import Summits.MatrixMultiplication.MatrixMultiplication.Theorems.AbelianSTPPCensusTC3StatDefs

/-!
# T_C static certificate, range `3004 … 3192` (t*-indexed linear checker with the k-member tree at `τ = 12/5`): kernel evaluation, the shape checks of the tree-heavy volumes `1872` on the order sub-range(s) `3176 … 3177`, `3178 … 3179`, `3180 … 3181` (one theorem per (volume, sub-range): bounded kernel memory)

Cell mm-stpp (rung F-M1), tier T_C = «beat `2.4`»; checker in `AbelianSTPPCensusTC3StatDefs.lean`, table and bucket lists in `AbelianSTPPCensusTC3StatData.lean`
(pattern: theory g12's `AbelianSTPPCensusTAStatDDom*/DCk*.lean`).  `decide` with kernel reduction (standard axioms; no `native_decide`), `Elab.async false`;
consumed by `TC3Stat.checkV_sound` / `TC3Stat.domV_sound` / `TC3Stat.m2V_sound` in the leaf `AbelianSTPPCensusLeafTC3192Closed.lean`.
WHAT THIS IS NOT: arithmetic on shape lists only; no statement about STPP families or `ω`.
-/

set_option linter.dupNamespace false
set_option autoImplicit false
set_option Elab.async false

namespace Summit.MatrixMultiplication.MatrixMultiplication.Theorems.TC3Stat

set_option maxHeartbeats 0 in
/-- Heavy volume `1872` (47 shapes; 1679429 tree nodes over all orders), orders `3176 … 3177`: every sorted candidate shape passes `checkShape 3176 3177`. [original] -/
theorem ck1872r53 : TC3Stat.checkV 3176 3177 1 1872 = true := by decide +kernel

set_option maxHeartbeats 0 in
/-- Heavy volume `1872` (47 shapes; 1679429 tree nodes over all orders), orders `3178 … 3179`: every sorted candidate shape passes `checkShape 3178 3179`. [original] -/
theorem ck1872r54 : TC3Stat.checkV 3178 3179 1 1872 = true := by decide +kernel

set_option maxHeartbeats 0 in
/-- Heavy volume `1872` (47 shapes; 1679429 tree nodes over all orders), orders `3180 … 3181`: every sorted candidate shape passes `checkShape 3180 3181`. [original] -/
theorem ck1872r55 : TC3Stat.checkV 3180 3181 1 1872 = true := by decide +kernel

end Summit.MatrixMultiplication.MatrixMultiplication.Theorems.TC3Stat
/-! ## §2 The damping defect priced by the excess variation along the orbit -/

set_option maxHeartbeats 800000 in
/-- **THE DAMPING DEFECT OF A STEEP EXCESS, PRICED BY THE VARIATION OF THE EXCESS ALONG THE ORBIT.**  Base affine (`L_0 = 0`), `B′ ≥ B` with isotone excess and a
modulus for its family; base orbit `h = S y`, `e_i = (B′ − B)(S′h_i)`, `X_i = B′(S′h_i) − B(S h_i)`; configuration `c` comparing (`S′(h_c)_j ≤ h_{c+j}`), depth `k`,
`m = c+1+k`, comparison from the pin `h_m`, AND THE VARIATION BOUND AT ROW `m`: `Σ_{j<J} h_{m+j}²·(e_{m+j} − e_{m+j+1}) ≤ X_m·h_m²` for every `J`.  Then with
`δ_j = 1∕S′(h_c)_j² − 1∕h_{c+j}²`:  `δ_k − δ_{k+1} ≤ (Σ_{1≤q<K} L_q·h_{m+q}³∕2 + e_m·h_m²)·δ_k`.  PROOF: exactly `δ_{k+1} − δ_k = X_m − PS′_B − PS′_E` (autonomy);
`PS′_B ≤ F(m)·δ_{k+1}` (`pinSensB_le`); with `J` least such that `a_{m+J} ≥ a_m + δ_{k+1}` the configuration's point is above `h_{m+J}`, so `PS′_E ≤ e_m − e_{m+J} =
Σ_{j<J} Δe_{m+j}` (pin monotonicity, isotone excess), and `(e_m − e_{m+J}) − X_m ≤ Σ_{j<J}(1 − h_{m+j}²∕h_m²)·Δe_{m+j} ≤ h_m²·δ_{k+1}·(e_m − e_{m+J})` since `a_{m+j} − a_m <
δ_{k+1}` for `j < J`. [folklore] -/
theorem conf_incr_ge_var (hBaff : ∀ u, SeqBox γ u → B u = β₀ + ∑ k ∈ range K, L k * u k) (hL : ∀ k, 0 ≤ L k) (hL0 : L 0 = 0) (hβ : 0 < β₀)
    (hB' : ∀ u u' : ℕ → ℝ, SeqBox γ u → SeqBox γ u' → ∀ D : ℝ, (∀ j, |u j - u' j| ≤ D) → |B' u - B' u'| ≤ M' * D) (hM' : 0 ≤ M')
    (hexc : ∀ u, SeqBox γ u → B u ≤ B' u)
    (hDmono : ∀ u v : ℕ → ℝ, SeqBox γ u → SeqBox γ v → (∀ j, u j ≤ v j) → B' u - B u ≤ B' v - B v)
    (hS : ∀ p, 0 < p → p ≤ γ → SeqBox γ (S p) ∧ MemFlow B p (S p))
    (huniq : ∀ p, 0 < p → p ≤ γ → ∀ u u' : ℕ → ℝ, SeqBox γ u → SeqBox γ u' → MemFlow B p u → MemFlow B p u' → u = u')
    (hS' : ∀ p, 0 < p → p ≤ γ → SeqBox γ (S' p) ∧ MemFlow B' p (S' p))
    (huniq' : ∀ p, 0 < p → p ≤ γ → ∀ u u' : ℕ → ℝ, SeqBox γ u → SeqBox γ u' → MemFlow B' p u → MemFlow B' p u' → u = u')
    {y : ℝ} (hy : 0 < y) (hyγ : y ≤ γ) (c k : ℕ) (hcmpc : ∀ j, S' (S y c) j ≤ S y (c + j))
    (hcmpm : ∀ j, S' (S y (c + 1 + k)) j ≤ S y (c + 1 + k + j))
    (hV : ∀ J, ∑ j ∈ range J, S y (c + 1 + k + j) ^ 2
        * ((B' (S' (S y (c + 1 + k + j))) - B (S' (S y (c + 1 + k + j)))) - (B' (S' (S y (c + 1 + k + j + 1))) - B (S' (S y (c + 1 + k + j + 1)))))
        ≤ (B' (S' (S y (c + 1 + k))) - B (S (S y (c + 1 + k)))) * S y (c + 1 + k) ^ 2) :
    (1 / S' (S y c) k ^ 2 - 1 / S y (c + k) ^ 2) - (1 / S' (S y c) (k + 1) ^ 2 - 1 / S y (c + k + 1) ^ 2)
      ≤ (∑ q ∈ Ico 1 K, L q * S y (c + 1 + k + q) ^ 3 / 2
          + (B' (S' (S y (c + 1 + k))) - B (S' (S y (c + 1 + k)))) * S y (c + 1 + k) ^ 2)
          * (1 / S' (S y c) k ^ 2 - 1 / S y (c + k) ^ 2) := by
  classical
  obtain ⟨hmono', hlo'⟩ := excess_facts hBaff hL hβ hexc hDmono
  obtain ⟨hmono, hlo, _, _⟩ := affine_facts hBaff hL hβ
  have hqc := family_mem hS hy hyγ c
  have hqm := family_mem hS hy hyγ (c + 1 + k)
  have hw := hS' _ hqc.1 hqc.2
  have hwk := family_mem hS' hqc.1 hqc.2 (k + 1)
  have hh := (hS y hy hyγ).1
  have hf := (hS y hy hyγ).2
  have hpos : ∀ j, 0 < S y j := fun j => (hh j).1
  have hanti := (strictAnti_of_memFlow hβ hlo hh hf).antitone
  -- notation
  set m : ℕ := c + 1 + k with hm_def
  set e : ℕ → ℝ := fun i => B' (S' (S y i)) - B (S' (S y i)) with he_def
  set X : ℝ := B' (S' (S y m)) - B (S (S y m)) with hX_def
  set δk : ℝ := 1 / S' (S y c) k ^ 2 - 1 / S y (c + k) ^ 2 with hδk
  set δ' : ℝ := 1 / S' (S y c) (k + 1) ^ 2 - 1 / S y (c + k + 1) ^ 2 with hδ'
  set F : ℝ := ∑ q ∈ Ico 1 K, L q * S y (m + q) ^ 3 / 2 with hF
  have he0 : ∀ i, 0 ≤ e i := fun i => by simp only [he_def]; linarith [hexc _ (hS' _ (family_mem hS hy hyγ i).1 (family_mem hS hy hyγ i).2).1]
  have heanti : ∀ i, e (i + 1) ≤ e i := fun i => (excess_orbit_antitone hBaff hL hβ hB' hM' hexc hDmono hS hS' huniq' hy hyγ i).2
  have heanti' : ∀ i j, e (i + j) ≤ e i := by
    intro i j
    induction j with
    | zero => simp
    | succ j ih => rw [show i + (j + 1) = i + j + 1 by ring]; exact (heanti (i + j)).trans ih
  have hF0 : 0 ≤ F := sum_nonneg fun q _ => by have := hL q; have := hpos (m + q); positivity
  have hδk0 : 0 ≤ δk := sub_nonneg.mpr (one_div_le_one_div_of_le (pow_pos (family_mem hS' hqc.1 hqc.2 k).1 2)
    (pow_le_pow_left₀ (family_mem hS' hqc.1 hqc.2 k).1.le (hcmpc k) 2))
  -- the increment identity: δ′ = δ_k + X − (Φ′(h_m) − Φ′(h″_{k+1}))
  have e1 : 1 / S' (S y c) (k + 1) ^ 2 = 1 / S' (S y c) k ^ 2 + B' (S' (S' (S y c) (k + 1))) := by
    rw [← family_tail_eq hS' huniq' hqc.1 hqc.2 (k + 1), hw.2.2 k]
  have e2 : 1 / S y (c + k + 1) ^ 2 = 1 / S y (c + k) ^ 2 + B (S (S y m)) := by
    rw [hm_def, ← family_tail_eq hS huniq hy hyγ (c + 1 + k), hf.2 (c + k), show c + k + 1 = c + 1 + k by ring]
  -- the two pins h″_{k+1} ≤ h_m, level gap δ′
  have hq'q : S' (S y c) (k + 1) ≤ S y m := by have := hcmpc (k + 1); rwa [show c + (k + 1) = c + 1 + k by ring] at this
  have hgap' : 1 / S' (S y c) (k + 1) ^ 2 - 1 / S y m ^ 2 = δ' := by rw [hδ', hm_def, show c + 1 + k = c + k + 1 by ring]
  have hδ'0 : 0 ≤ δ' := by
    rw [← hgap']; exact sub_nonneg.mpr (one_div_le_one_div_of_le (pow_pos hwk.1 2) (pow_le_pow_left₀ hwk.1.le hq'q 2))
  -- the B-part of the pin sensitivity
  have etail : ∀ q, S y (m + q) = S (S y m) q := fun q => congrFun (family_tail_eq hS huniq hy hyγ m) q
  have hcmpm' : ∀ j, S' (S y m) j ≤ S (S y m) j := fun j => by rw [← etail j]; exact hcmpm j
  have hpsB := pinSensB_le hBaff hL hL0 hmono' hβ hB' hM' hlo' hS' huniq' hwk.1 hq'q hqm.2 hcmpm'
  simp only [← etail] at hpsB
  rw [hgap'] at hpsB
  -- the excess part: ẽ ≥ e_{m+J} for the least J with a_{m+J} ≥ a_m + δ′
  have hexJ : ∃ J : ℕ, 1 / S y m ^ 2 + δ' ≤ 1 / S y (m + J) ^ 2 := by
    obtain ⟨J, hJ⟩ := exists_nat_ge (δ' / β₀)
    refine ⟨J, le_trans ?_ (levels_facts hlo hh hf m J)⟩
    have : δ' ≤ (J : ℝ) * β₀ := by rw [div_le_iff₀ hβ] at hJ; linarith
    linarith
  set J : ℕ := Nat.find hexJ with hJ_def
  have hJ : 1 / S y m ^ 2 + δ' ≤ 1 / S y (m + J) ^ 2 := Nat.find_spec hexJ
  have hJmin : ∀ j, j < J → 1 / S y (m + j) ^ 2 < 1 / S y m ^ 2 + δ' := fun j hj => lt_of_not_ge (Nat.find_min hexJ hj)
  -- h″_{k+1} ≥ h_{m+J}
  have hzJ := family_mem hS hy hyγ (m + J)
  have hpin : S y (m + J) ≤ S' (S y c) (k + 1) := by
    have h1 : 1 / S' (S y c) (k + 1) ^ 2 ≤ 1 / S y (m + J) ^ 2 := by rw [← hgap'] at hJ; linarith
    have h2 := (one_div_le_one_div (pow_pos hwk.1 2) (pow_pos hzJ.1 2)).mp h1
    exact (pow_le_pow_iff_left₀ hzJ.1.le hwk.1.le two_ne_zero).mp h2
  have hkJ := hS' _ hzJ.1 hzJ.2
  have hkw := hS' _ hwk.1 hwk.2
  have hleJ : ∀ j, S' (S y (m + J)) j ≤ S' (S' (S y c) (k + 1)) j := fun j =>
    le_of_pin_le hβ hB' hM' hlo' huniq' hzJ.1 hpin hwk.2 hkJ.1 hkw.1 hkJ.2 hkw.2 j
  have hEJ : e (m + J) ≤ B' (S' (S' (S y c) (k + 1))) - B (S' (S' (S y c) (k + 1))) := by
    simp only [he_def]; exact hDmono _ _ hkJ.1 hkw.1 hleJ
  -- telescoping: e_m − e_{m+J} = Σ_{j<J} Δe_{m+j}
  have htel : ∀ J' : ℕ, ∑ j ∈ range J', (e (m + j) - e (m + j + 1)) = e m - e (m + J') := by
    intro J'
    induction J' with
    | zero => simp
    | succ J' ih => rw [sum_range_succ, ih, show m + (J' + 1) = m + J' + 1 by ring]; ring
  -- the surplus: (e_m − e_{m+J}) − X ≤ h_m² δ′ (e_m − e_{m+J}) ≤ h_m² δ′ e_m
  have hVJ := hV J
  have hm2 : 0 < S y m ^ 2 := pow_pos (hpos m) 2
  have hterm : ∀ j ∈ range J, (S y m ^ 2 - S y (m + j) ^ 2) * (e (m + j) - e (m + j + 1))
      ≤ S y m ^ 2 * (S y m ^ 2 * δ') * (e (m + j) - e (m + j + 1)) := by
    intro j hj
    have hjJ := hJmin j (mem_range.mp hj)
    have hΔ0 : 0 ≤ e (m + j) - e (m + j + 1) := by linarith [heanti (m + j)]
    refine mul_le_mul_of_nonneg_right ?_ hΔ0
    have hpj := hpos (m + j)
    have hpj2 : 0 < S y (m + j) ^ 2 := pow_pos hpj 2
    -- h_m² − h_{m+j}² = h_m² h_{m+j}² (a_{m+j} − a_m) ≤ h_m² h_{m+j}² δ′ ≤ h_m² h_m² δ′
    have hc1 : S y (m + j) ^ 2 * (1 / S y (m + j) ^ 2) = 1 := mul_one_div_cancel hpj2.ne'
    have hc2 : S y m ^ 2 * (1 / S y m ^ 2) = 1 := mul_one_div_cancel hm2.ne'
    have hid : S y m ^ 2 - S y (m + j) ^ 2 = S y m ^ 2 * S y (m + j) ^ 2 * (1 / S y (m + j) ^ 2 - 1 / S y m ^ 2) := by
      linear_combination (-(S y m ^ 2)) * hc1 + (S y (m + j) ^ 2) * hc2
    rw [hid]
    have hlt : 1 / S y (m + j) ^ 2 - 1 / S y m ^ 2 ≤ δ' := by linarith
    have hsq : S y (m + j) ^ 2 ≤ S y m ^ 2 := pow_le_pow_left₀ hpj.le (hanti (by omega)) 2
    calc S y m ^ 2 * S y (m + j) ^ 2 * (1 / S y (m + j) ^ 2 - 1 / S y m ^ 2)
        ≤ S y m ^ 2 * S y (m + j) ^ 2 * δ' := mul_le_mul_of_nonneg_left hlt (by positivity)
      _ ≤ S y m ^ 2 * S y m ^ 2 * δ' := mul_le_mul_of_nonneg_right (mul_le_mul_of_nonneg_left hsq hm2.le) hδ'0
      _ = S y m ^ 2 * (S y m ^ 2 * δ') := by ring
  have hsur : S y m ^ 2 * ((e m - e (m + J)) - X) ≤ S y m ^ 2 * (S y m ^ 2 * δ' * (e m - e (m + J))) := by
    have h1 := sum_le_sum hterm
    have e3 : ∑ j ∈ range J, (S y m ^ 2 - S y (m + j) ^ 2) * (e (m + j) - e (m + j + 1))
        = S y m ^ 2 * ∑ j ∈ range J, (e (m + j) - e (m + j + 1)) - ∑ j ∈ range J, S y (m + j) ^ 2 * (e (m + j) - e (m + j + 1)) := by
      rw [mul_sum, ← sum_sub_distrib]; exact sum_congr rfl fun j _ => by ring
    have e4 : ∑ j ∈ range J, S y m ^ 2 * (S y m ^ 2 * δ') * (e (m + j) - e (m + j + 1))
        = S y m ^ 2 * (S y m ^ 2 * δ' * ∑ j ∈ range J, (e (m + j) - e (m + j + 1))) := by
      rw [mul_sum, mul_sum]; exact sum_congr rfl fun j _ => by ring
    rw [e3, e4, htel J] at h1
    have hV' : ∑ j ∈ range J, S y (m + j) ^ 2 * (e (m + j) - e (m + j + 1)) ≤ X * S y m ^ 2 := by
      have := hVJ; simp only [he_def, hX_def, hm_def] at this ⊢; exact this
    nlinarith [hV']
  have hsur' : (e m - e (m + J)) - X ≤ S y m ^ 2 * δ' * e m := by
    have h1 : (e m - e (m + J)) - X ≤ S y m ^ 2 * δ' * (e m - e (m + J)) := le_of_mul_le_mul_left hsur hm2
    have h2 : S y m ^ 2 * δ' * (e m - e (m + J)) ≤ S y m ^ 2 * δ' * e m := by
      apply mul_le_mul_of_nonneg_left _ (by positivity); linarith [he0 (m + J)]
    exact h1.trans h2
  -- assemble: ε = X − PS′_B − PS′_E ≥ −(F + e_m h_m²) δ′
  set θ : ℝ := F + e m * S y m ^ 2 with hθ
  have hθ0 : 0 ≤ θ := add_nonneg hF0 (mul_nonneg (he0 m) hm2.le)
  set ε : ℝ := δ' - δk with hε
  have key : ε = X - (B (S' (S y m)) - B (S' (S' (S y c) (k + 1))))
      - (e m - (B' (S' (S' (S y c) (k + 1))) - B (S' (S' (S y c) (k + 1))))) := by
    simp only [hε, hδ', hδk, hX_def, he_def]; rw [e1, e2]; ring
  have h1 : -(θ * δ') ≤ ε := by
    rw [key, hθ]
    have hpe : e m - (B' (S' (S' (S y c) (k + 1))) - B (S' (S' (S y c) (k + 1)))) ≤ e m - e (m + J) := by linarith
    nlinarith [hpsB, hsur', hpe, hF0, hδ'0]
  have goal : δk - δ' ≤ θ * δk := by
    have hε' : δ' = δk + ε := by rw [hε]; ring
    rw [hε'] at h1 ⊢
    by_cases hε0 : 0 ≤ ε
    · nlinarith
    · have hε0 := lt_of_not_ge hε0; nlinarith
  simpa [hθ, hF, hm_def] using goal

◆ Exercise goal
Take each line above that holds the string "nlinarith" and copy it.

◆ Solution to the exercise
    nlinarith [hV']
    nlinarith [hpsB, hsur', hpe, hF0, hδ'0]
    · nlinarith
    · have hε0 := lt_of_not_ge hε0; nlinarith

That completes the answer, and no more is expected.